Ora, esta semana, para surpresa de poucos, o presidente Josep Maria Bartomeu protagonizou pessoalmente o novo capítulo da novela que se vive em Camp Nou. O líder catalão comunicou a dois dos seus vice-presidentes, Emili Rousaud e Enrique Tombas, e a dois vogais, Silvio Elías e Josep Pont, que já não contava com os seus serviços, convidando-os a pedir a demissão. Tendo em conta que os estatutos do Barcelona indicam que o presidente não pode expulsar diretamente membros da direção, Bartomeu limitou-se a garantir que seriam despromovidos caso escolhessem permanecer — numa óbvia manobra de pressão psicológica. Segundo o El Mundo, o presidente do Barcelona considera que os quatro elementos não foram leais na sequência das conversações com os jogadores para a redução salarial: isto porque todos criticaram a atuação de Bartomeu, que dizem não ter defendido os interesses do clube. Mas a explicação para a remodelação executiva no Barcelona começa antes disso.

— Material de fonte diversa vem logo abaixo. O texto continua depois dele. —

import Summits.BirchSwinnertonDyer.BirchSwinnertonDyer.Theorems.ManinLocalTwoThreeManinPrimeToAdditiveFiveLeOfPrintAndItems
import Summits.BirchSwinnertonDyer.BirchSwinnertonDyer.Theorems.EdixhovenFibreFiveSevenStarredOptimalManinUnitFiveSevenTameTwistLever
import HarnessLib

/-!
# Route `ManinLocalTwoThree`, residual crux C5 `ManinPrimeToAdditiveFiveLe`
# (stmt-BirchSwinnertonDyer-22969), line `upper_anchor`: **the Kato reduction and the line ledger
# with ONE Kato fact — F″ alone (F′ is its `p > 7` specialisation)**

Allocation ζ of the lead bsd-line-ml23-c5-p1 (gen 2, HOME INBOX 2026-08-28T06:52:11Z). The two
statement-only Kato–Kim–Nakamura readings of
`Literature/NumberTheory/EllipticCurves/KatoAdditiveTwistedValueNeronIntegrality.lean` differ EXACTLY by
the binder `7 < p` (F′ = `kato_neron_isIntegral_twistedSymbolSum_of_additive`) versus
`5 ≤ p ∧ (7 < p ∨ W(ℚ_p)[p] = 0)` (F″ = `kato_neron_isIntegral_twistedSymbolSum_of_additive_five_le`),
so F″ ⟹ F′ by taking the left disjunct — already a tree theorem of cell `pub/bsd-wall`
(`Cruxes.StarredOptimalManinUnitFiveSeven.KatoLever.kato_neron_of_five_le`, file
`Theorems/EdixhovenFibreFiveSevenStarredOptimalManinUnitFiveSevenTameTwistLever.lean`), which this file
REUSES (ζ1; no restatement). Feeding it into the lead's Kato reduction (p608285, p609325) and the width
seat's line ledger (p610200) removes the F′ binder everywhere:

* §1 `maninLocalTwoThree_not_dvd_maninConstant_of_kato57_of_irreducible` (ζ2) — Manin's `p`-part at an
  additive `p ≥ 5` with `E[p]` irreducible, off the Kosters–Pannekoek exception at `p ∈ {5,7}`,
  GRANTED F″ only (= p608285 §1 with the F′ binder dropped);
* §2 `maninLocalTwoThree_maninPrimeToAdditiveFiveLe_of_kato57_of_cores` and
  `maninLocalTwoThree_maninPrimeToAdditiveFiveLe_of_kato57_of_kp57_of_reducible` — C5 BY NAME ⟸ F″ ∧
  core(KP) ∧ stub 2, resp. ⟸ F″ ∧ ČNS ∧ Cremona(≤ 5·10⁵) ∧ KP57 (stmt-BirchSwinnertonDyer-23810, BY
  NAME) ∧ stub 2 (= p608285 §2 / p609325 §2 with the F′ binder dropped; stub 2 = the registered
  `stub_reducibleTwistMinimal` of line `upper_anchor`, VERBATIM as a hypothesis);
* §3 `maninPrimeToAdditiveFiveLe_of_kato57_print_of_kp57_of_reducibleCores` (ζ3) — THE LINE LEDGER WITH
  THE MINIMAL FACT LIST: **C5 BY NAME ⟸ five PRINTED facts {F″, ČNS Thm. 1.2, Cremona ≤ 5·10⁵,
  Edixhoven 1991 Thm. 3 (Kodaira half), Edixhoven 1991 Thm. 3 (ordinarity half)} ∧ ONE registered open
  crux {KP57} ∧ TWO explicit open cores {RED(57), RED(11)}** (= p610200 with F′ discharged by ζ1).

HONEST STATUS: conditional-result (`--supports … --as helper`); closes nothing. Every hypothesis is a
named statement-only tree fact (cite-only: F″ is a DERIVED READING of Kato 2004 + Kim–Nakamura 2020 +
Kosters–Pannekoek 2017, flagged for referee audit in its own docstring; ČNS 2024 Thm. 1.2; Cremona's
table; Edixhoven 1991 Thm. 3 twice), a registered open item (KP57), or an explicit open core (RED(57):
`p ∈ {5,7}`, `E[p]` reducible; RED(11): `p > 7`, `E[p]` reducible, `ord_p Δ_min ≤ 4`, potentially good
ordinary in the (G)-shape, `p ∣ deg φ`). Nothing here proves BSD, Manin's conjecture or C5.
Seat bsd-line-ml23-c5-p1-w2 (width prover, gen 2).

References: [Kato2004Asterisque] (8.1.3) (p. 180), Thm. 9.7 (p. 189), Thm. 6.6 (1); [KimNakamura2020]
Thm. 2.1, Cor. 2.4; [KostersPannekoek2017] Thm. 1, Cor. 2; [EdixhovenManin1991] Thm. 3;
[CesnaviciusNeururerSaha2023] Thm. 1.2; [Cremona2022ManinConstants]; [KrausOesterle1992].
-/

set_option autoImplicit false
-- the Theorems namespace of this sub repeats the summit name by design (D-0017 nested layout)
set_option linter.dupNamespace false

noncomputable section

open scoped Classical NumberField

namespace Summit.BirchSwinnertonDyer.BirchSwinnertonDyer.Theorems

open WeierstrassCurve IsDedekindDomain NumberField
  Literature.NumberTheory.EllipticCurves Literature.NumberTheory.EllipticCurves.ModularForms
  Literature.NumberTheory.EllipticCurves.Rank1Residual
  Summit.BirchSwinnertonDyer.Rank1Residual.ManinAdditive
  Summit.BirchSwinnertonDyer.BirchSwinnertonDyer.Theses.EdixhovenFibreFiveSeven
  Summit.BirchSwinnertonDyer.BirchSwinnertonDyer.Cruxes.StarredOptimalManinUnitFiveSeven.KatoLever

/-! ## §1 The irreducible locus, granted F″ alone (ζ2) -/

/-- **Manin's `p`-part at an additive `p ≥ 5` with `E[p]` irreducible, GRANTED F″ only — off the
Kosters–Pannekoek exception at `p ∈ {5,7}`.** For `W/ℚ` globally minimal with a lattice-optimal datum
`D` (`Λ_W ⊆ c·Λ_f`) at a level `N` with `p² ∣ N`, `E[p]` irreducible, and — only when `p ∈ {5,7}` — no
point of order `p` in `W(ℚ_p)`: `p ∤ c(D)`. Proof: the lead's
`maninLocalTwoThree_not_dvd_maninConstant_of_kato_of_irreducible` (p608285 §1) with its F′ binder fed by
`kato_neron_of_five_le hK57` (F″ ⟹ F′, left disjunct). CONDITIONAL on F″ (a derived reading, cite-only).
[cite: Kato2004Asterisque, (8.1.3) (p. 180), Thm. 9.7 (p. 189), Thm. 6.6 (1) (p. 163)]
[cite: KimNakamura2020, Thm. 2.1, Cor. 2.4] [cite: KostersPannekoek2017, Thm. 1 and Cor. 2] -/
theorem maninLocalTwoThree_not_dvd_maninConstant_of_kato57_of_irreducible
    (hK57 : kato_neron_isIntegral_twistedSymbolSum_of_additive_five_le)
    (hnf : exists_isNewformOf)
    (W : WeierstrassCurve ℚ) [W.IsElliptic] [W.IsGloballyMinimal] {N : ℕ} [NeZero N]
    (D : ModularParametrizationData W N)
    (hopt : ∀ z ∈ D.L.lattice, ∃ w ∈ periodLattice D.f, z = D.c * w)
    {p : ℕ} [Fact p.Prime] (h5 : 5 ≤ p) (hpN : p ^ 2 ∣ N) (hirr : W.HasIrreducibleModPGaloisRep p)
    (hPT : p = 5 ∨ p = 7 → ∀ P : (W.baseChange ℚ_[p]).toAffine.Point, p • P = 0 → P = 0) :
    ¬ (p : ℤ) ∣ D.maninConstant :=
  maninLocalTwoThree_not_dvd_maninConstant_of_kato_of_irreducible (kato_neron_of_five_le hK57) hK57 hnf
    W D hopt h5 hpN hirr hPT

/-! ## §2 C5 BY NAME granted F″: the Kosters–Pannekoek corner and the reducible residue remain -/

/-- **KATO REDUCTION of C5 with ONE Kato fact (conditional).** Granted F″ alone, crux C5
`ManinLocalTwoThree.ManinPrimeToAdditiveFiveLe` follows from its restriction to (KP) `p ∈ {5,7}`, `E[p]`
irreducible, `W(ℚ_p)` has a point of order `p`, and (RED) `E[p]` reducible — the latter VERBATIM the
registered stub `stub_reducibleTwistMinimal` of line `upper_anchor` —, both on globally twist-minimal
classes with conductor-level lattice-optimal data (= p608285 §2 with the F′ binder dropped). C5 itself
is NOT proved; (KP) is the territory of crux KP57 (stmt-BirchSwinnertonDyer-23810).
[cite: Kato2004Asterisque, (8.1.3) (p. 180), Thm. 9.7 (p. 189)] [cite: KimNakamura2020, Cor. 2.4]
[cite: KostersPannekoek2017, Thm. 1 and Cor. 2] -/
theorem maninLocalTwoThree_maninPrimeToAdditiveFiveLe_of_kato57_of_cores
    (hK57 : kato_neron_isIntegral_twistedSymbolSum_of_additive_five_le)
    (hKP : ∀ (W : WeierstrassCurve ℚ) [W.IsElliptic] [W.IsGloballyMinimal]
      [NeZero (W.conductorNorm ℤ)] (D : ModularParametrizationData W (W.conductorNorm ℤ)),
      IsLatticeOptimal D → ∀ (p : ℕ) [Fact p.Prime], (p = 5 ∨ p = 7) → p ^ 2 ∣ W.conductorNorm ℤ →
      ¬ (∃ (W' : WeierstrassCurve ℚ) (q : ℕ), W'.IsElliptic ∧ W'.IsGloballyMinimal ∧
          q.Prime ∧ q ≠ 2 ∧ q ^ 2 ∣ W.conductorNorm ℤ ∧
          IsIsogenous W (W'.quadraticTwist (((-1 : ℤ) ^ (q / 2) * q : ℤ) : ℚ)) ∧
          ¬ q ^ 2 ∣ W'.conductorNorm ℤ) →
      ¬ (∃ (W' : WeierstrassCurve ℚ) (d : ℤ), W'.IsElliptic ∧ W'.IsGloballyMinimal ∧
          (d = -1 ∨ d = 2 ∨ d = -2) ∧ 2 ^ 2 ∣ W.conductorNorm ℤ ∧
          IsIsogenous W (W'.quadraticTwist (d : ℚ)) ∧ ¬ 2 ^ 2 ∣ W'.conductorNorm ℤ) →
      W.HasIrreducibleModPGaloisRep p →
      (∃ P : (W.baseChange ℚ_[p]).toAffine.Point, p • P = 0 ∧ P ≠ 0) →
      ¬ (p : ℤ) ∣ D.maninConstant)
    (hRED : mazur_not_dvd_maninConstant_of_odd → abbesUllmo_not_dvd_maninConstant_of_not_dvd_level →
      cesnavicius_not_two_dvd_maninConstant_of_two_dvd_level → exists_isNewformOf →
      ∀ (W : WeierstrassCurve ℚ) [W.IsElliptic] [W.IsGloballyMinimal] [NeZero (W.conductorNorm ℤ)]
        (D : ModularParametrizationData W (W.conductorNorm ℤ)),
        IsLatticeOptimal D → ∀ p : ℕ, p.Prime → 5 ≤ p → p ^ 2 ∣ W.conductorNorm ℤ →
        ¬ (∃ (W' : WeierstrassCurve ℚ) (q : ℕ), W'.IsElliptic ∧ W'.IsGloballyMinimal ∧ q.Prime ∧
            q ≠ 2 ∧ q ^ 2 ∣ W.conductorNorm ℤ ∧
            IsIsogenous W (W'.quadraticTwist (((-1 : ℤ) ^ (q / 2) * q : ℤ) : ℚ)) ∧
            ¬ q ^ 2 ∣ W'.conductorNorm ℤ) →
        ¬ (∃ (W' : WeierstrassCurve ℚ) (d : ℤ), W'.IsElliptic ∧ W'.IsGloballyMinimal ∧
            (d = -1 ∨ d = 2 ∨ d = -2) ∧ 2 ^ 2 ∣ W.conductorNorm ℤ ∧
            IsIsogenous W (W'.quadraticTwist (d : ℚ)) ∧ ¬ 2 ^ 2 ∣ W'.conductorNorm ℤ) →
        ¬ W.HasIrreducibleModPGaloisRep p →
        ¬ (p : ℤ) ∣ D.maninConstant) :
    Summit.BirchSwinnertonDyer.BirchSwinnertonDyer.Theses.ManinLocalTwoThree.ManinPrimeToAdditiveFiveLe :=
  maninLocalTwoThree_maninPrimeToAdditiveFiveLe_of_kato_of_cores (kato_neron_of_five_le hK57) hK57 hKP
    hRED

/-- **C5 `ManinLocalTwoThree.ManinPrimeToAdditiveFiveLe` ⟸ {F″, ČNS, Cremona ≤ 5·10⁵} (cite-only
facts) ∧ KP57 (stmt-BirchSwinnertonDyer-23810, open crux, BY NAME) ∧ stub 2 (`stub_reducibleTwistMinimal`
of line `upper_anchor`, VERBATIM)** — the lead's p609325 §2 with the F′ binder dropped (F′ :=
`kato_neron_of_five_le hK57`). CONDITIONAL: C5 is NOT proved; every hypothesis is a named tree fact or a
registered open item. [cite: Kato2004Asterisque, (8.1.3) (p. 180), Thm. 9.7 (p. 189)]
[cite: KimNakamura2020, Cor. 2.4] [cite: KostersPannekoek2017, Thm. 1 and Cor. 2]
[cite: CesnaviciusNeururerSaha2023, Thm. 1.2] -/
theorem maninLocalTwoThree_maninPrimeToAdditiveFiveLe_of_kato57_of_kp57_of_reducible
    (hK57 : kato_neron_isIntegral_twistedSymbolSum_of_additive_five_le)
    (hCNS : cesnaviciusNeururerSaha_padicVal_maninConstant_le_modularDegree)
    (h500k : cremona_abs_maninConstant_eq_one_of_level_le_500000)
    (hKP57 : KPResidueManinUnitFiveSeven)
    (hRED : mazur_not_dvd_maninConstant_of_odd → abbesUllmo_not_dvd_maninConstant_of_not_dvd_level →
      cesnavicius_not_two_dvd_maninConstant_of_two_dvd_level → exists_isNewformOf →
      ∀ (W : WeierstrassCurve ℚ) [W.IsElliptic] [W.IsGloballyMinimal] [NeZero (W.conductorNorm ℤ)]
        (D : ModularParametrizationData W (W.conductorNorm ℤ)),
        IsLatticeOptimal D → ∀ p : ℕ, p.Prime → 5 ≤ p → p ^ 2 ∣ W.conductorNorm ℤ →
        ¬ (∃ (W' : WeierstrassCurve ℚ) (q : ℕ), W'.IsElliptic ∧ W'.IsGloballyMinimal ∧ q.Prime ∧
            q ≠ 2 ∧ q ^ 2 ∣ W.conductorNorm ℤ ∧
            IsIsogenous W (W'.quadraticTwist (((-1 : ℤ) ^ (q / 2) * q : ℤ) : ℚ)) ∧
            ¬ q ^ 2 ∣ W'.conductorNorm ℤ) →
        ¬ (∃ (W' : WeierstrassCurve ℚ) (d : ℤ), W'.IsElliptic ∧ W'.IsGloballyMinimal ∧
            (d = -1 ∨ d = 2 ∨ d = -2) ∧ 2 ^ 2 ∣ W.conductorNorm ℤ ∧
            IsIsogenous W (W'.quadraticTwist (d : ℚ)) ∧ ¬ 2 ^ 2 ∣ W'.conductorNorm ℤ) →
        ¬ W.HasIrreducibleModPGaloisRep p →
        ¬ (p : ℤ) ∣ D.maninConstant) :
    Summit.BirchSwinnertonDyer.BirchSwinnertonDyer.Theses.ManinLocalTwoThree.ManinPrimeToAdditiveFiveLe :=
  maninLocalTwoThree_maninPrimeToAdditiveFiveLe_of_kato_of_kp57_of_reducible (kato_neron_of_five_le hK57)
    hK57 hCNS h500k hKP57 hRED

/-! ## §3 The line ledger with the minimal fact list (ζ3) -/

/-- **C5 `ManinPrimeToAdditiveFiveLe` BY NAME ⟸ five printed facts + KP57 + two open cores** (line
`upper_anchor`'s ledger with ONE Kato fact; conditional-result, C5 is NOT proved): Kato F″ (`hK57`),
ČNS Thm. 1.2 (`hCNS`), Cremona ≤ 5·10⁵ (`h500k`), Edixhoven Thm. 3 Kodaira half (`hEdK`) and
ordinarity half (`hEdG`); the registered crux KP57 BY NAME (`hKP57`); cores RED(57) (`h57`: `p ∈ {5,7}`,
`E[p]` reducible) and RED(11) (`h11`: `p > 7`, `E[p]` reducible, `ord_p Δ_min ≤ 4`, (G)-ordinary,
`p ∣ deg φ`), both on globally twist-minimal classes with conductor-level lattice-optimal data. Proof:
the width seat's p610200 with F′ := `kato_neron_of_five_le hK57`.
[cite: Kato2004Asterisque, (8.1.3) (p. 180), Thm. 9.7 (p. 189)] [cite: KimNakamura2020, Cor. 2.4]
[cite: KostersPannekoek2017, Thm. 1 and Cor. 2] [cite: EdixhovenManin1991, Thm. 3]
[cite: CesnaviciusNeururerSaha2023, Thm. 1.2] -/
theorem maninPrimeToAdditiveFiveLe_of_kato57_print_of_kp57_of_reducibleCores
    (hK57 : kato_neron_isIntegral_twistedSymbolSum_of_additive_five_le)
    (hCNS : cesnaviciusNeururerSaha_padicVal_maninConstant_le_modularDegree)
    (h500k : cremona_abs_maninConstant_eq_one_of_level_le_500000)
    (hEdK : edixhoven_not_dvd_maninConstant_of_kodairaSymbol_ne)
    (hEdG : edixhoven_not_dvd_maninConstant_of_not_potentiallyGoodOrdinary)
    (hKP57 : KPResidueManinUnitFiveSeven)
    (h57 : mazur_not_dvd_maninConstant_of_odd → abbesUllmo_not_dvd_maninConstant_of_not_dvd_level →
      cesnavicius_not_two_dvd_maninConstant_of_two_dvd_level → exists_isNewformOf →
      ∀ (W : WeierstrassCurve ℚ) [W.IsElliptic] [W.IsGloballyMinimal] [NeZero (W.conductorNorm ℤ)]
        (D : ModularParametrizationData W (W.conductorNorm ℤ)),
        IsLatticeOptimal D → ∀ p : ℕ, p.Prime → (p = 5 ∨ p = 7) → p ^ 2 ∣ W.conductorNorm ℤ →
        ¬ (∃ (W' : WeierstrassCurve ℚ) (q : ℕ), W'.IsElliptic ∧ W'.IsGloballyMinimal ∧ q.Prime ∧
            q ≠ 2 ∧ q ^ 2 ∣ W.conductorNorm ℤ ∧
            IsIsogenous W (W'.quadraticTwist (((-1 : ℤ) ^ (q / 2) * q : ℤ) : ℚ)) ∧
            ¬ q ^ 2 ∣ W'.conductorNorm ℤ) →
        ¬ (∃ (W' : WeierstrassCurve ℚ) (d : ℤ), W'.IsElliptic ∧ W'.IsGloballyMinimal ∧
            (d = -1 ∨ d = 2 ∨ d = -2) ∧ 2 ^ 2 ∣ W.conductorNorm ℤ ∧
            IsIsogenous W (W'.quadraticTwist (d : ℚ)) ∧ ¬ 2 ^ 2 ∣ W'.conductorNorm ℤ) →
        ¬ W.HasIrreducibleModPGaloisRep p →
        ¬ (p : ℤ) ∣ D.maninConstant)
    (h11 : mazur_not_dvd_maninConstant_of_odd → abbesUllmo_not_dvd_maninConstant_of_not_dvd_level →
      cesnavicius_not_two_dvd_maninConstant_of_two_dvd_level → exists_isNewformOf →
      ∀ (W : WeierstrassCurve ℚ) [W.IsElliptic] [W.IsGloballyMinimal] [NeZero (W.conductorNorm ℤ)]
        (D : ModularParametrizationData W (W.conductorNorm ℤ)),
        IsLatticeOptimal D → ∀ p : ℕ, p.Prime → 7 < p → p ^ 2 ∣ W.conductorNorm ℤ →
        ¬ (∃ (W' : WeierstrassCurve ℚ) (q : ℕ), W'.IsElliptic ∧ W'.IsGloballyMinimal ∧ q.Prime ∧
            q ≠ 2 ∧ q ^ 2 ∣ W.conductorNorm ℤ ∧
            IsIsogenous W (W'.quadraticTwist (((-1 : ℤ) ^ (q / 2) * q : ℤ) : ℚ)) ∧
            ¬ q ^ 2 ∣ W'.conductorNorm ℤ) →
        ¬ (∃ (W' : WeierstrassCurve ℚ) (d : ℤ), W'.IsElliptic ∧ W'.IsGloballyMinimal ∧
            (d = -1 ∨ d = 2 ∨ d = -2) ∧ 2 ^ 2 ∣ W.conductorNorm ℤ ∧
            IsIsogenous W (W'.quadraticTwist (d : ℚ)) ∧ ¬ 2 ^ 2 ∣ W'.conductorNorm ℤ) →
        ¬ W.HasIrreducibleModPGaloisRep p →
        padicValInt p W.minimalDiscriminantInt ≤ 4 →
        (∃ (L : Type) (_ : Field L) (_ : NumberField L) (_ : IsCyclotomicExtension {p} ℚ L)
            (F : IntermediateField ℚ L),
            ∀ w : HeightOneSpectrum (𝓞 F), (p : 𝓞 F) ∈ w.asIdeal →
              (W.baseChange F).HasGoodReductionAt w ∧ (W.baseChange F).HasUnitRootAt w) →
        p ∣ D.modularDegree →
        ¬ (p : ℤ) ∣ D.maninConstant) :
    Summit.BirchSwinnertonDyer.BirchSwinnertonDyer.Theses.ManinLocalTwoThree.ManinPrimeToAdditiveFiveLe :=
  maninPrimeToAdditiveFiveLe_of_print_of_kp57_of_reducibleCores (kato_neron_of_five_le hK57) hK57 hCNS
    h500k hKP57 hEdK hEdG h57 h11

end Summit.BirchSwinnertonDyer.BirchSwinnertonDyer.Theorems

end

Estalou a guerra civil no Barcelona: Abidal critica o plantel, Messi puxa dos galões de líder e defende os jogadores

Emili Rousaud, um dos vice-presidentes em questão e o nome que mais vezes está a ser sublinhado na comunicação social espanhol, chegou a Junta Diretiva no passado mês de janeiro para ser um dos principais braços direitos de Josep Maria Bartomeu. Tudo mudou na altura do escândalo das contas nas redes sociais para denegrir a imagem dos jogadores — um ponto de viragem que levou Rousaud a criticar internamente a gestão de Bartomeu, a encontrar outros aliados dentro do clube e a mostrar-se desagradado com a resposta institucional às notícias. Posto isto, segundo conta o El Mundo, vários elementos da direção juntaram-se para um jantar no final de fevereiro: um jantar que tinha o objetivo de forçar Bartomeu a convocar eleições antecipadas, já que o presidente está eleito para um mandato de seis anos que dura até 2021. Bartomeu recusou de imediato, garantiu que vai manter-se na liderança do clube até ao término do mandato e começou a organizar aquilo que os jornais espanhóis já apelidam de “caça às bruxas”.

Por agora, nenhum dos quatro nomes na berlinda pediu a demissão. Por agora, Josep Maria Bartomeu continua a garantir que vai permanecer no cargo de presidente e liderar o Barcelona até 2021, data das próximas eleições. Mas também por agora, e tal como explica uma fonte da direção catalã ao El Mundo, não há qualquer tipo de democracia na cúpula blaugrana. “Na direção há medo do Bartomeu. Ainda mais depois de tudo o que se passou. Se antes já poucos se atreviam a responder nas reuniões, agora ninguém vai dizer nada”, disse.